---------- Extracted material

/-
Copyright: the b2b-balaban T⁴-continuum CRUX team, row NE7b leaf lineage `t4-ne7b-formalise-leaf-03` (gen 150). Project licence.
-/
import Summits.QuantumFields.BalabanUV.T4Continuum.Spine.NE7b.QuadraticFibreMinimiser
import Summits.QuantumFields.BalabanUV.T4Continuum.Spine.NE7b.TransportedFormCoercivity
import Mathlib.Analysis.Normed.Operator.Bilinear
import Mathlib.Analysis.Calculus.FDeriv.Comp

--------------------
---------- Extracted material

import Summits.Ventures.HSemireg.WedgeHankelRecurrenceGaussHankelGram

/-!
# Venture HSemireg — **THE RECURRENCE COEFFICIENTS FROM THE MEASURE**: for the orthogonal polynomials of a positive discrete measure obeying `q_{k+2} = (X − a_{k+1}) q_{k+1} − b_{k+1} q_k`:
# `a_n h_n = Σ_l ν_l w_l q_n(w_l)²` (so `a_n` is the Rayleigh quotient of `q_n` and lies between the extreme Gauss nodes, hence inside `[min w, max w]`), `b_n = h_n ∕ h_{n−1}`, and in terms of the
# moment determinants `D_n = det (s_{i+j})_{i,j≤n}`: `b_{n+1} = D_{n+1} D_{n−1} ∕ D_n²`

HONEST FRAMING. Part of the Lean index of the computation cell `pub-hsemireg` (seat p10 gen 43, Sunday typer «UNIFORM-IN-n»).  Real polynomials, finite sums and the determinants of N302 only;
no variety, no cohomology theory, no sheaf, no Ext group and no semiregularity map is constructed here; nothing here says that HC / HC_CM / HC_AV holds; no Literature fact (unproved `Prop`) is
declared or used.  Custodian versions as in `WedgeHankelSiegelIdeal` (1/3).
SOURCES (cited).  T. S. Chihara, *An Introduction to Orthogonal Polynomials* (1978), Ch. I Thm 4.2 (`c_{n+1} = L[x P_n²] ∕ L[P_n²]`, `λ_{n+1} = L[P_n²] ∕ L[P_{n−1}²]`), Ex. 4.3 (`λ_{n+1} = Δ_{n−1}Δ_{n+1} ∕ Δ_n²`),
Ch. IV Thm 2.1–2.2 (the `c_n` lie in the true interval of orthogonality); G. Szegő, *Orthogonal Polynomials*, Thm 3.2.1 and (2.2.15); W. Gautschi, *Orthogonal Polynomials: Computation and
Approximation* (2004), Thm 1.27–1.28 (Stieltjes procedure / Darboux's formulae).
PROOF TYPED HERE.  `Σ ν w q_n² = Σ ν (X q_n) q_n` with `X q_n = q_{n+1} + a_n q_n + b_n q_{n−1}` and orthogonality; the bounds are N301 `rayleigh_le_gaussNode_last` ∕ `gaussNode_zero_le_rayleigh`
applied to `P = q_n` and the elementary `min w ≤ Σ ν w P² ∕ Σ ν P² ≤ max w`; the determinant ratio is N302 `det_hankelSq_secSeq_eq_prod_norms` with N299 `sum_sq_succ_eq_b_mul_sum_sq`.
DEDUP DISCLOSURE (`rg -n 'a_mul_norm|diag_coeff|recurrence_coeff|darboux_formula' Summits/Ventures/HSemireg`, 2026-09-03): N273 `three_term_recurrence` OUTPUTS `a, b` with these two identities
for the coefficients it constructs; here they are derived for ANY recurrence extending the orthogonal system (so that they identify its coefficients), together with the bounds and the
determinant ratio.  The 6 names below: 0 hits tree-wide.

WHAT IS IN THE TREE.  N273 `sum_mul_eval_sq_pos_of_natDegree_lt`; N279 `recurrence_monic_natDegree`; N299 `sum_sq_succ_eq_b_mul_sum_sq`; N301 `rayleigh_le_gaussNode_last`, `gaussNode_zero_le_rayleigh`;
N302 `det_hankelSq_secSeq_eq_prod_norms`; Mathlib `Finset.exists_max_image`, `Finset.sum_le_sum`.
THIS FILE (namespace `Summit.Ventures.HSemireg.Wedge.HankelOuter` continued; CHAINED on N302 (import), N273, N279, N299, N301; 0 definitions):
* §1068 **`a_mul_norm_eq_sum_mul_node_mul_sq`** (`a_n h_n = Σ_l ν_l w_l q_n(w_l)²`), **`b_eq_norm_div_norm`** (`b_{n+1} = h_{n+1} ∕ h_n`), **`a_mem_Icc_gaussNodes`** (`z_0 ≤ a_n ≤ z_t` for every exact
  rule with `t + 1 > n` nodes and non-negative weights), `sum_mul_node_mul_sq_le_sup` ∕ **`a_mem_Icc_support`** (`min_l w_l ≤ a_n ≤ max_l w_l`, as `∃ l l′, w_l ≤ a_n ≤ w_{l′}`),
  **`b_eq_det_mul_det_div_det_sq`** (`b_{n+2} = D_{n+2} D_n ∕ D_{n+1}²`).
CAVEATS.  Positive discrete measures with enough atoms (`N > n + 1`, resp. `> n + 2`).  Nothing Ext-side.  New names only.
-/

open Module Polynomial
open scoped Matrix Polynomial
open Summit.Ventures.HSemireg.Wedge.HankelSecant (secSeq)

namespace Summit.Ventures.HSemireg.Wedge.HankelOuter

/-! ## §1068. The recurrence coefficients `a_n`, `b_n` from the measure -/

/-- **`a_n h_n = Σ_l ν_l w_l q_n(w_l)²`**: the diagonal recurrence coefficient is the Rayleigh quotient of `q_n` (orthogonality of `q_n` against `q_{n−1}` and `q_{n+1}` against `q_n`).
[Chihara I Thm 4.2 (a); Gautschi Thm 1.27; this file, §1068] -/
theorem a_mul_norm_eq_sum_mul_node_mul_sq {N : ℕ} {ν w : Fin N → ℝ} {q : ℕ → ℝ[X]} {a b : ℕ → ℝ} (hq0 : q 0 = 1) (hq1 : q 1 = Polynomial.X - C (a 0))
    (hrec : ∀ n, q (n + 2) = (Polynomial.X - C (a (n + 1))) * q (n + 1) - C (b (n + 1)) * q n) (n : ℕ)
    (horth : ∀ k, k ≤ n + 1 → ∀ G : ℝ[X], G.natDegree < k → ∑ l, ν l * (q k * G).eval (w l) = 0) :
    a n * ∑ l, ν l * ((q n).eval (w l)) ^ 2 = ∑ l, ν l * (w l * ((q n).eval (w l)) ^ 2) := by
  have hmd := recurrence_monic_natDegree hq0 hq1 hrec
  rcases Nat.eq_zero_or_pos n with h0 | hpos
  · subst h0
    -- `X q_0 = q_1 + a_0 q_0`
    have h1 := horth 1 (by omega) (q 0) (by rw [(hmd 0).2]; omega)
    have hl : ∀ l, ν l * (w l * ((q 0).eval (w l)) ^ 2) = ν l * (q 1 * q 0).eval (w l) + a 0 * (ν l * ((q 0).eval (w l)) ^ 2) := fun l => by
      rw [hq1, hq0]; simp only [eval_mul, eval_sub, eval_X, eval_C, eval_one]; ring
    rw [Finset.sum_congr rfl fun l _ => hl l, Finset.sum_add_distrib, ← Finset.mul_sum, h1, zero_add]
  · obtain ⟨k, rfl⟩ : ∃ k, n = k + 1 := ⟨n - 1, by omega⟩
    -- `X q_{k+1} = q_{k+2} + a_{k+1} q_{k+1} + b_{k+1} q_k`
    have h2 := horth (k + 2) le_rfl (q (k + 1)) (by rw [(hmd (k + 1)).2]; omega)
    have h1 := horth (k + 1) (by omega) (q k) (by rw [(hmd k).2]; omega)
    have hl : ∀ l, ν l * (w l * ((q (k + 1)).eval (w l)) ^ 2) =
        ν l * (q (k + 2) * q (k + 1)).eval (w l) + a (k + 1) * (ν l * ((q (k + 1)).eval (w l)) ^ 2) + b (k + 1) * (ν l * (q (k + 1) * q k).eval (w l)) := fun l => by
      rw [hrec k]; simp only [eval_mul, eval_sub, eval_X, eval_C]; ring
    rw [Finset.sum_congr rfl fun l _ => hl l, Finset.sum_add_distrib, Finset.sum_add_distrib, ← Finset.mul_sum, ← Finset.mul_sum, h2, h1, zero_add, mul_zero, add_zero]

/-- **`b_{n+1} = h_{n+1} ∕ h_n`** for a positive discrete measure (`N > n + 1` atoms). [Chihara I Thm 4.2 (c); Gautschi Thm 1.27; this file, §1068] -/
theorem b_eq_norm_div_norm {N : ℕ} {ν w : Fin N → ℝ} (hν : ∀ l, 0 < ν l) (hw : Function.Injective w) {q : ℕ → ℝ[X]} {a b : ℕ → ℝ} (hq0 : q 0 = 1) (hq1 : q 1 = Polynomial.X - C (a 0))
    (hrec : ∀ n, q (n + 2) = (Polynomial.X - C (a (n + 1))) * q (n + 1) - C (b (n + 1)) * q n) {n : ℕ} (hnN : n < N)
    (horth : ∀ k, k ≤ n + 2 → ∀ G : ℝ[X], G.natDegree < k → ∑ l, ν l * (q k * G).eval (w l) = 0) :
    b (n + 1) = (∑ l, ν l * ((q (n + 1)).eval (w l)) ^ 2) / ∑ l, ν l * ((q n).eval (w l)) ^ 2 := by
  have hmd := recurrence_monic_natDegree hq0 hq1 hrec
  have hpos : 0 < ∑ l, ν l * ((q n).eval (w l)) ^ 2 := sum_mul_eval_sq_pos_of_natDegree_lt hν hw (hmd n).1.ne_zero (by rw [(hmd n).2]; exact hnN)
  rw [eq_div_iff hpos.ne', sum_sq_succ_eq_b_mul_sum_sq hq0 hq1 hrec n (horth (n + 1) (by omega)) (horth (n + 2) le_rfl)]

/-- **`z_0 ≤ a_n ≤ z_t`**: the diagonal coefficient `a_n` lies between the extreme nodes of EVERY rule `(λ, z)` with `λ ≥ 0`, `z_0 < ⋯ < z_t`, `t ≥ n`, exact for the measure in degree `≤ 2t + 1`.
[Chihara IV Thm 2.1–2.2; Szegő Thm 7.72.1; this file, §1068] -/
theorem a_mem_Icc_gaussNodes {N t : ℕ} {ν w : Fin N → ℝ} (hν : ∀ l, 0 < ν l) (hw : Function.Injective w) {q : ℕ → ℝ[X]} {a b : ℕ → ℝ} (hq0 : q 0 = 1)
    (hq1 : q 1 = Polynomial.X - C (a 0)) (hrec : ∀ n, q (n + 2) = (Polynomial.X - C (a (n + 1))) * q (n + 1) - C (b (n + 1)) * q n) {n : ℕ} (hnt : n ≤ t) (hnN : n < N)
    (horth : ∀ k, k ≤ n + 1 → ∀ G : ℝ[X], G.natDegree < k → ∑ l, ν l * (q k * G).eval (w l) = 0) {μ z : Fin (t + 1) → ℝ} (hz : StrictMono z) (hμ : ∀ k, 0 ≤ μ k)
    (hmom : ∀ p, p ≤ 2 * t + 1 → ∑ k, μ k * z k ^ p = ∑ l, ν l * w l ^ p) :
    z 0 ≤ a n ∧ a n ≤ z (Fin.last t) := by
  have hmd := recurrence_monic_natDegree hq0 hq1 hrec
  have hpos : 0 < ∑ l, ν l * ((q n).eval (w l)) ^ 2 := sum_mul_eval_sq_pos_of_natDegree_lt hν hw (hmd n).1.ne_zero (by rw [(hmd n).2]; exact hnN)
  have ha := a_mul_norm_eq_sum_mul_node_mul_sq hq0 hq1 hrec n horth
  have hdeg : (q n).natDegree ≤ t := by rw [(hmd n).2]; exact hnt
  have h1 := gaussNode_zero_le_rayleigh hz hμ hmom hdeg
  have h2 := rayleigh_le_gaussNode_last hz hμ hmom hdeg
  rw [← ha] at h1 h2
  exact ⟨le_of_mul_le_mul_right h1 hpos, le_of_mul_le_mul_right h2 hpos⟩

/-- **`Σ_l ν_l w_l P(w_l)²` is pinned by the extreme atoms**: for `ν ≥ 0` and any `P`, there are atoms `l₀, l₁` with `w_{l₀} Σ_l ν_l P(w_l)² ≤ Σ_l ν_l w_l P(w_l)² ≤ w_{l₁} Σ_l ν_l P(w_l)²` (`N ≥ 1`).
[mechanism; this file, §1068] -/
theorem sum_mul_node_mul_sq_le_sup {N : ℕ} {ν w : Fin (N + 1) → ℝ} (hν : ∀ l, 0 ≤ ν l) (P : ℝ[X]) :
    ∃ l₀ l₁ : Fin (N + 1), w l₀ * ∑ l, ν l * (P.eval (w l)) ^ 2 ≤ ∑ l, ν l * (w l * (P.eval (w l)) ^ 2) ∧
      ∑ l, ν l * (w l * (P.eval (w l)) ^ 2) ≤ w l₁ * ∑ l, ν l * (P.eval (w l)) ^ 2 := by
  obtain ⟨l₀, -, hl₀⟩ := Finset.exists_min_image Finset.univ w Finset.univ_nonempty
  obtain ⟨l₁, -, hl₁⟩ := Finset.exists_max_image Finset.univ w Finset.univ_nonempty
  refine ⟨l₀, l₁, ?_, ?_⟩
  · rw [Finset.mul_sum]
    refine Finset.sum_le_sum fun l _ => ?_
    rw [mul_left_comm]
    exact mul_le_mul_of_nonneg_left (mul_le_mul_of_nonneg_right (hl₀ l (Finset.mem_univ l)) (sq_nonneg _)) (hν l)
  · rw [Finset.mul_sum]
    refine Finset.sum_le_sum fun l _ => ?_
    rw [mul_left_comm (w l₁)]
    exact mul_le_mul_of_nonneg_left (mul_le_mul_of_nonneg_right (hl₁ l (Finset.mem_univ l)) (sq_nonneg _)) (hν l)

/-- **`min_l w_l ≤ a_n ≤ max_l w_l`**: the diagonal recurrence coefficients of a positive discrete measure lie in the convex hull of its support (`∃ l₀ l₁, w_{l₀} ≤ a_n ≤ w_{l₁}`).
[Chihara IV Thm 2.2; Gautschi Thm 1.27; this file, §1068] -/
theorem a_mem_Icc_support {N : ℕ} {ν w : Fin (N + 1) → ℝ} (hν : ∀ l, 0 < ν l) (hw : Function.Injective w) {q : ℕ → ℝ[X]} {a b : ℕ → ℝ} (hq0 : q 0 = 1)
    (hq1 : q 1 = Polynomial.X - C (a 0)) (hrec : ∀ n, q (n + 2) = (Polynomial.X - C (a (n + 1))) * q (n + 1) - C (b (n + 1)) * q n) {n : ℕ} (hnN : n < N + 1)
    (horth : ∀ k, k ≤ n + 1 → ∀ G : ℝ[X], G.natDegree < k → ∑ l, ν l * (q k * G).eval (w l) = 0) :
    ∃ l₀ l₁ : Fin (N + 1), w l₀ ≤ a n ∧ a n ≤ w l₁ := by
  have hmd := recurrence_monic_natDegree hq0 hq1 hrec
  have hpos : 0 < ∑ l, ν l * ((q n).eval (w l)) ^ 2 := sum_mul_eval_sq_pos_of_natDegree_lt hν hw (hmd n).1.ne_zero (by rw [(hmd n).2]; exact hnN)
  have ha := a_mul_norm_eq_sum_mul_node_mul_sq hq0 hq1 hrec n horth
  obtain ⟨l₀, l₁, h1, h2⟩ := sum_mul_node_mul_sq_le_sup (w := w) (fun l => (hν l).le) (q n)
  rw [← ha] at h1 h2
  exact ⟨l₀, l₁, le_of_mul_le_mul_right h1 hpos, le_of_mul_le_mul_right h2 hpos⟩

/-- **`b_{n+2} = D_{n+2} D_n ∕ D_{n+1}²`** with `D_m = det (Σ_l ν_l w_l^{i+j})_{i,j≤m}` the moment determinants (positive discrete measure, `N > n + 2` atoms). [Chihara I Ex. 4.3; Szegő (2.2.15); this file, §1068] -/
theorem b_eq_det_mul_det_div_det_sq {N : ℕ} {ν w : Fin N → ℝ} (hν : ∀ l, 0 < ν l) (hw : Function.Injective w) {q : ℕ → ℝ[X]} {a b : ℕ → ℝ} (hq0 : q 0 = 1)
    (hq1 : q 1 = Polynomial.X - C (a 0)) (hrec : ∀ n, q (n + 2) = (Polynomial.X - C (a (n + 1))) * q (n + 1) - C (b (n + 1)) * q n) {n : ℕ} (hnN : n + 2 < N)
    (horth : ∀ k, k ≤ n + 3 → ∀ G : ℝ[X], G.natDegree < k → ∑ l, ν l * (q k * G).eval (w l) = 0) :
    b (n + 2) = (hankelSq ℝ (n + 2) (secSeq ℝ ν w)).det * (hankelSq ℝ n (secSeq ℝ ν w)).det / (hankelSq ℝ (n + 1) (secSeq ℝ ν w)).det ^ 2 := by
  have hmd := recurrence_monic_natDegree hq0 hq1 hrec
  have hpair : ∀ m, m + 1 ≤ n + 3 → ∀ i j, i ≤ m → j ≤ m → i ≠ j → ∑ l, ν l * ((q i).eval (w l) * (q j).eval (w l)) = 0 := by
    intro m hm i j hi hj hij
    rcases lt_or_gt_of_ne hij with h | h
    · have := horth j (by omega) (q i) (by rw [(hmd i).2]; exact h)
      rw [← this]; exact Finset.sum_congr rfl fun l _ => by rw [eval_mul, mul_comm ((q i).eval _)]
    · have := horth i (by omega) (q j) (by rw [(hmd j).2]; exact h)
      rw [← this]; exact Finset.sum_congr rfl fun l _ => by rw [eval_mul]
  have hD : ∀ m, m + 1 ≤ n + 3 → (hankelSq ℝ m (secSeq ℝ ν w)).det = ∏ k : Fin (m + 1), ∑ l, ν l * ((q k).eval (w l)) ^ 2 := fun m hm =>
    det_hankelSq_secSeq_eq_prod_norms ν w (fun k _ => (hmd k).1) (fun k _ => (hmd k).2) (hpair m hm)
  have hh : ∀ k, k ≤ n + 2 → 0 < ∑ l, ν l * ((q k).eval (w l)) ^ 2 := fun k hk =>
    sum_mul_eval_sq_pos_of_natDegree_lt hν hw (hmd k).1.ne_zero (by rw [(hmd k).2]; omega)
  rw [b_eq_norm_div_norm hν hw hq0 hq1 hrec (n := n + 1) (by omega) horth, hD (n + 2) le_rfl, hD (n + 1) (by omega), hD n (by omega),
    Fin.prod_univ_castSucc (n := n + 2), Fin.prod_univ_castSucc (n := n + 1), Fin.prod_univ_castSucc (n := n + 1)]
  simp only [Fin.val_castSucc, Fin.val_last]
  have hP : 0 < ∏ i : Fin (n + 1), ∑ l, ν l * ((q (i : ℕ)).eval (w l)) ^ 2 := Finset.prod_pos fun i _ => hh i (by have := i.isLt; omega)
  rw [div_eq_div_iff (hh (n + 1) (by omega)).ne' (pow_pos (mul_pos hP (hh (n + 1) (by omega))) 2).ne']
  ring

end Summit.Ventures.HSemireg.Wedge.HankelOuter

--------------------

**Requirement**
In the material above, find each line containing the word "HankelOuter" and copy it.

**Solution for this exercise**
THIS FILE (namespace `Summit.Ventures.HSemireg.Wedge.HankelOuter` continued; CHAINED on N302 (import), N273, N279, N299, N301; 0 definitions):
namespace Summit.Ventures.HSemireg.Wedge.HankelOuter
end Summit.Ventures.HSemireg.Wedge.HankelOuter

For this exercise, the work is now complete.